Problem to solve
In how many lines of the records below does the word "every" appear? Reply with the number only.

Supplied records
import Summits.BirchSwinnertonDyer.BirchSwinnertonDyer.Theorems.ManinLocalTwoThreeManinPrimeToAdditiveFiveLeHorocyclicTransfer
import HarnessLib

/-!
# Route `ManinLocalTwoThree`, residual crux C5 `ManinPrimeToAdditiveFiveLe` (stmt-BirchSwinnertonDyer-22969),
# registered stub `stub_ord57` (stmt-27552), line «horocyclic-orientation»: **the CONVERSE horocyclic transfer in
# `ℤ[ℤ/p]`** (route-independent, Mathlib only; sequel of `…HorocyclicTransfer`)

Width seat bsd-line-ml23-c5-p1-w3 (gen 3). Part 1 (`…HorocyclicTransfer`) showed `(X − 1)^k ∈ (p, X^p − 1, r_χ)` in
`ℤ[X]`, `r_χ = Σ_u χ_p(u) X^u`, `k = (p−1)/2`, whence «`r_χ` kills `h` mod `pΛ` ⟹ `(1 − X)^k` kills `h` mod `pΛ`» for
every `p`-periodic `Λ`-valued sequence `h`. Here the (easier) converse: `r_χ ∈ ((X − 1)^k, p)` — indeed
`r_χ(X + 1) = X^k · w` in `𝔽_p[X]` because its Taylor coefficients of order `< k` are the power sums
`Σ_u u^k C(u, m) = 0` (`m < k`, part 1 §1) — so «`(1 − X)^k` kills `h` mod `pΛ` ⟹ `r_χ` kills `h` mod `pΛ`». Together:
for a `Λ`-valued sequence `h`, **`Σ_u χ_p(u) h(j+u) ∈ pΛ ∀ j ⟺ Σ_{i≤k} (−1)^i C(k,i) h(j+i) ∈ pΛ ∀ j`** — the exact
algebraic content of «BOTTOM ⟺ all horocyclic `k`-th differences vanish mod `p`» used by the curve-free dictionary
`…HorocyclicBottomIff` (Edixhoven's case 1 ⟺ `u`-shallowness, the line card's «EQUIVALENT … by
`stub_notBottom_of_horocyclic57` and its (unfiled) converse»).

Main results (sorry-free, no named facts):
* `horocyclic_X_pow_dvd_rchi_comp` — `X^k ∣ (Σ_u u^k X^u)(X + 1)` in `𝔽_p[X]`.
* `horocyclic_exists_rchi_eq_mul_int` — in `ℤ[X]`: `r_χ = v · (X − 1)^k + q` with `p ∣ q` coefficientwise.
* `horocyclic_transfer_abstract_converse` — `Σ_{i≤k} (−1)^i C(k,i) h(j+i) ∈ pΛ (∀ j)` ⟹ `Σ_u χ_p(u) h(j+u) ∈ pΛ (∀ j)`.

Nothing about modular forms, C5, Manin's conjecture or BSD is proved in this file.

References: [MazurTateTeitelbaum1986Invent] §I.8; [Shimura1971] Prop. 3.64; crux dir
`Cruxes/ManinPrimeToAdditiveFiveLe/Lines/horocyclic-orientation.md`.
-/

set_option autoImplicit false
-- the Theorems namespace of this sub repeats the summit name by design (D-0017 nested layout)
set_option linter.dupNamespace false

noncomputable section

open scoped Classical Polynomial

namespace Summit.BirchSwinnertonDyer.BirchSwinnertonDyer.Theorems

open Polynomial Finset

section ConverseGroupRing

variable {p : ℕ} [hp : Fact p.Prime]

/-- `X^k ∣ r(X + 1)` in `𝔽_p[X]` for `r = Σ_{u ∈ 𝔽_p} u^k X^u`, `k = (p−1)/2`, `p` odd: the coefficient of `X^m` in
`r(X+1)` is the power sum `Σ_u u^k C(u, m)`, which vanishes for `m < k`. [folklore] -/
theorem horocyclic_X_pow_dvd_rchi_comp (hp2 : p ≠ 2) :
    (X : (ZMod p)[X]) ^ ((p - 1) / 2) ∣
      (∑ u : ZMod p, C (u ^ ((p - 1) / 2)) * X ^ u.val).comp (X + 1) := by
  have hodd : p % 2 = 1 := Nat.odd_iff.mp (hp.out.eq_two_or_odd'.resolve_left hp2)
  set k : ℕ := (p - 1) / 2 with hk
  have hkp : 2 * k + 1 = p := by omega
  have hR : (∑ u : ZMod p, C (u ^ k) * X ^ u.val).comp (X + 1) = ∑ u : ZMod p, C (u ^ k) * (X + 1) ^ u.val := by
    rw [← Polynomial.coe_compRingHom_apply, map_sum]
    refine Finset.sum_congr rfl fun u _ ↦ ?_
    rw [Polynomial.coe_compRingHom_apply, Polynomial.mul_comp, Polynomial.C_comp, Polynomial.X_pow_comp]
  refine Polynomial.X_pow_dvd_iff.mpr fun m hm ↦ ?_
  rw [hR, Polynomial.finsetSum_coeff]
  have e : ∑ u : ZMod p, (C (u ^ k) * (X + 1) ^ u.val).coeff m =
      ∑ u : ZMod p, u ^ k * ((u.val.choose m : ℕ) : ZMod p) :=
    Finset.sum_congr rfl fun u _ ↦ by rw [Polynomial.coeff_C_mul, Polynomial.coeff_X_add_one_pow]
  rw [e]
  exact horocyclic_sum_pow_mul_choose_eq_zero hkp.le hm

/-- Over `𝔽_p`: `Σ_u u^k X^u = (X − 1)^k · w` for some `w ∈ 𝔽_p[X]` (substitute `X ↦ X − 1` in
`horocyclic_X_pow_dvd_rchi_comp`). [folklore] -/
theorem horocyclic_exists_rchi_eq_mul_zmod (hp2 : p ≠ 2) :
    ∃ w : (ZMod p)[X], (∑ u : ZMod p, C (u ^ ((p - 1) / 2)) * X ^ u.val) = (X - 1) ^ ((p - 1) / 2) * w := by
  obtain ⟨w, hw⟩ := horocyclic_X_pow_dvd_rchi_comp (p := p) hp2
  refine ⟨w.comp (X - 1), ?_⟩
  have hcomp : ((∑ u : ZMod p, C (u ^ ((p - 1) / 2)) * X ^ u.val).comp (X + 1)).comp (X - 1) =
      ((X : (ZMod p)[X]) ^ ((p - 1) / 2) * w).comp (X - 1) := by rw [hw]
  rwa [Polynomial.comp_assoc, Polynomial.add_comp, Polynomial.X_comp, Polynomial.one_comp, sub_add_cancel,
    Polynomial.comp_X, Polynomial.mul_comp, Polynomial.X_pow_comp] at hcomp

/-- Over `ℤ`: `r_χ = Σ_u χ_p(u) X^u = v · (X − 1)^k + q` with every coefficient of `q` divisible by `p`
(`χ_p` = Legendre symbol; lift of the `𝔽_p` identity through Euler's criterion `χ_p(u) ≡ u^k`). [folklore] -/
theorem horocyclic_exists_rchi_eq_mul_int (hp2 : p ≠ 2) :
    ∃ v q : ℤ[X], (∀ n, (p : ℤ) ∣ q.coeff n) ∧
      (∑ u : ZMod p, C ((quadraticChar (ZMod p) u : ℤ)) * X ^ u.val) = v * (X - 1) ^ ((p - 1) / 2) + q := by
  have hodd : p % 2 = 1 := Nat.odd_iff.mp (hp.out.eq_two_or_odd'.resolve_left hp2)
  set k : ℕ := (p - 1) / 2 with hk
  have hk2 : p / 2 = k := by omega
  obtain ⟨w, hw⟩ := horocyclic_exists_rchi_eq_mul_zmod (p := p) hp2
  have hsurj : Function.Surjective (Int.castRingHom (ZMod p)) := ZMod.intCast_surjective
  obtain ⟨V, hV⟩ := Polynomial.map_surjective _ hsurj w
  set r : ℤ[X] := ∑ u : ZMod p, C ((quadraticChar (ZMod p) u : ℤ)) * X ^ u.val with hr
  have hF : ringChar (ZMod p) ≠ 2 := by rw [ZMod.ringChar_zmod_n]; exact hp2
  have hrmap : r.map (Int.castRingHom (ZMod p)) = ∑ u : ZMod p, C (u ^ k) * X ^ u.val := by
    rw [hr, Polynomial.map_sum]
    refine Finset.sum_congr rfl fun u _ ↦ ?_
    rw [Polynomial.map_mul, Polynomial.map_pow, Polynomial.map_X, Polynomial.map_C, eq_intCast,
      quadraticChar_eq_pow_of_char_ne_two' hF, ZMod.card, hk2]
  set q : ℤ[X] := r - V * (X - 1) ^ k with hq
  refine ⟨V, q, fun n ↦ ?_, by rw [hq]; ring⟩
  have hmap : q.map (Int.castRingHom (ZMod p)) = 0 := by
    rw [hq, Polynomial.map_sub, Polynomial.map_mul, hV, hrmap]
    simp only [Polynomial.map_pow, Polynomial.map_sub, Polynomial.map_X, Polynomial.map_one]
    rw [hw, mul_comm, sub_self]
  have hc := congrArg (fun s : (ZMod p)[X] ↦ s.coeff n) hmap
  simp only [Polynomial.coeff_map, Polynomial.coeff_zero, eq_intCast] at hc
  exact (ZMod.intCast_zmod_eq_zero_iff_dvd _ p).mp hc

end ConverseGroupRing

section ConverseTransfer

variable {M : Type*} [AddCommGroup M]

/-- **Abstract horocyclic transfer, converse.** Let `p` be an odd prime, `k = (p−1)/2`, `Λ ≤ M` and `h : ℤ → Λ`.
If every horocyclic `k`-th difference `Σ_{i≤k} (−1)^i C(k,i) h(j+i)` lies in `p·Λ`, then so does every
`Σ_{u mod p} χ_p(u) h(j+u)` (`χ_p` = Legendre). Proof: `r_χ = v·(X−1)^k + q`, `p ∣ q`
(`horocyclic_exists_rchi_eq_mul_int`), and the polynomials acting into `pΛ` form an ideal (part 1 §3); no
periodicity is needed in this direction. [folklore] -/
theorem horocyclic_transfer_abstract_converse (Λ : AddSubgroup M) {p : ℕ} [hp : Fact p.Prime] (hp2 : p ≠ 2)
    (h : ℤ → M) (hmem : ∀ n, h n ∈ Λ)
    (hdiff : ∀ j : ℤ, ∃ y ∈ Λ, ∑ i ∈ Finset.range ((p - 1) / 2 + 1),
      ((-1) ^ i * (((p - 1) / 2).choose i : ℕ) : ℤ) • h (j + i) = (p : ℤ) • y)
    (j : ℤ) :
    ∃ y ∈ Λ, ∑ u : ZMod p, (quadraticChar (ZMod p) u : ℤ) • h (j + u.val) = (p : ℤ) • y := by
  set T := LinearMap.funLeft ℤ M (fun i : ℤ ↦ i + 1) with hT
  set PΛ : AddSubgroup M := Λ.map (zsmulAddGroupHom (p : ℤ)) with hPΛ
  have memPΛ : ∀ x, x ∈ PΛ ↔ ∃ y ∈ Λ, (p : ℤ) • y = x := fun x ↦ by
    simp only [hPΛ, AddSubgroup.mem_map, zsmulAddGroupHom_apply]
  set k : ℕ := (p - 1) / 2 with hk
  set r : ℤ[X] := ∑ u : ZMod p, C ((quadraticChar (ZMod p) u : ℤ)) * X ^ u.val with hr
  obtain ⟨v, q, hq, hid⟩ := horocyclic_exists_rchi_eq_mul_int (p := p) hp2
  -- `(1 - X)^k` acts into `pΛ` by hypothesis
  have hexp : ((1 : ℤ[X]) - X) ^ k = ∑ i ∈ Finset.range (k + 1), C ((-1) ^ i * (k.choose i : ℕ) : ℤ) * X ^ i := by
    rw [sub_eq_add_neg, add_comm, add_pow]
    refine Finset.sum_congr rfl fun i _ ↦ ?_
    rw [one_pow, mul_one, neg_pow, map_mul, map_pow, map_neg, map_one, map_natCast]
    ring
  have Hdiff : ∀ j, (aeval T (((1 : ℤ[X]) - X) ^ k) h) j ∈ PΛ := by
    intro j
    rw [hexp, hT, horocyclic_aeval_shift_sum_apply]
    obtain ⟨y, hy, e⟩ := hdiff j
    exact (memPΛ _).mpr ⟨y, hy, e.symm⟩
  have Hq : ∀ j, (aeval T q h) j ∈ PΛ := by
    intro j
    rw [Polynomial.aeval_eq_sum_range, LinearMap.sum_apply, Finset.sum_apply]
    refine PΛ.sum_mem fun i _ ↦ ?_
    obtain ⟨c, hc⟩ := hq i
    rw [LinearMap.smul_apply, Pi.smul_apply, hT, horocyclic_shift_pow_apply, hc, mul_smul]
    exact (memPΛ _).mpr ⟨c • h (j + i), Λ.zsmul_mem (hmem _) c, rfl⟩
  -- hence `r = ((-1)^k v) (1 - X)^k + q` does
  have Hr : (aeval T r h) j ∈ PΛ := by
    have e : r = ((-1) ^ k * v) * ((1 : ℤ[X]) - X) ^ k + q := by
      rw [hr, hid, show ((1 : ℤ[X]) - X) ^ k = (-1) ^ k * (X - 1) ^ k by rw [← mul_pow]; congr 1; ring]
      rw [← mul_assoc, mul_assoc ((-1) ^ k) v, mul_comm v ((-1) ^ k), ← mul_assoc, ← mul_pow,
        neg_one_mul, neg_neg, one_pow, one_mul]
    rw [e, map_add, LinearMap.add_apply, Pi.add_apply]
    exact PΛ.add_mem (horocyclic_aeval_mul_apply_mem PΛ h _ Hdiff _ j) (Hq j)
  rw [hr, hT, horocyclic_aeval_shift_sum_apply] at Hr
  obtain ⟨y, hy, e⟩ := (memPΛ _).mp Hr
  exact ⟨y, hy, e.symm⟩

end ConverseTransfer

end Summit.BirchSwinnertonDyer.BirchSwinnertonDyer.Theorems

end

Answer to this problem
3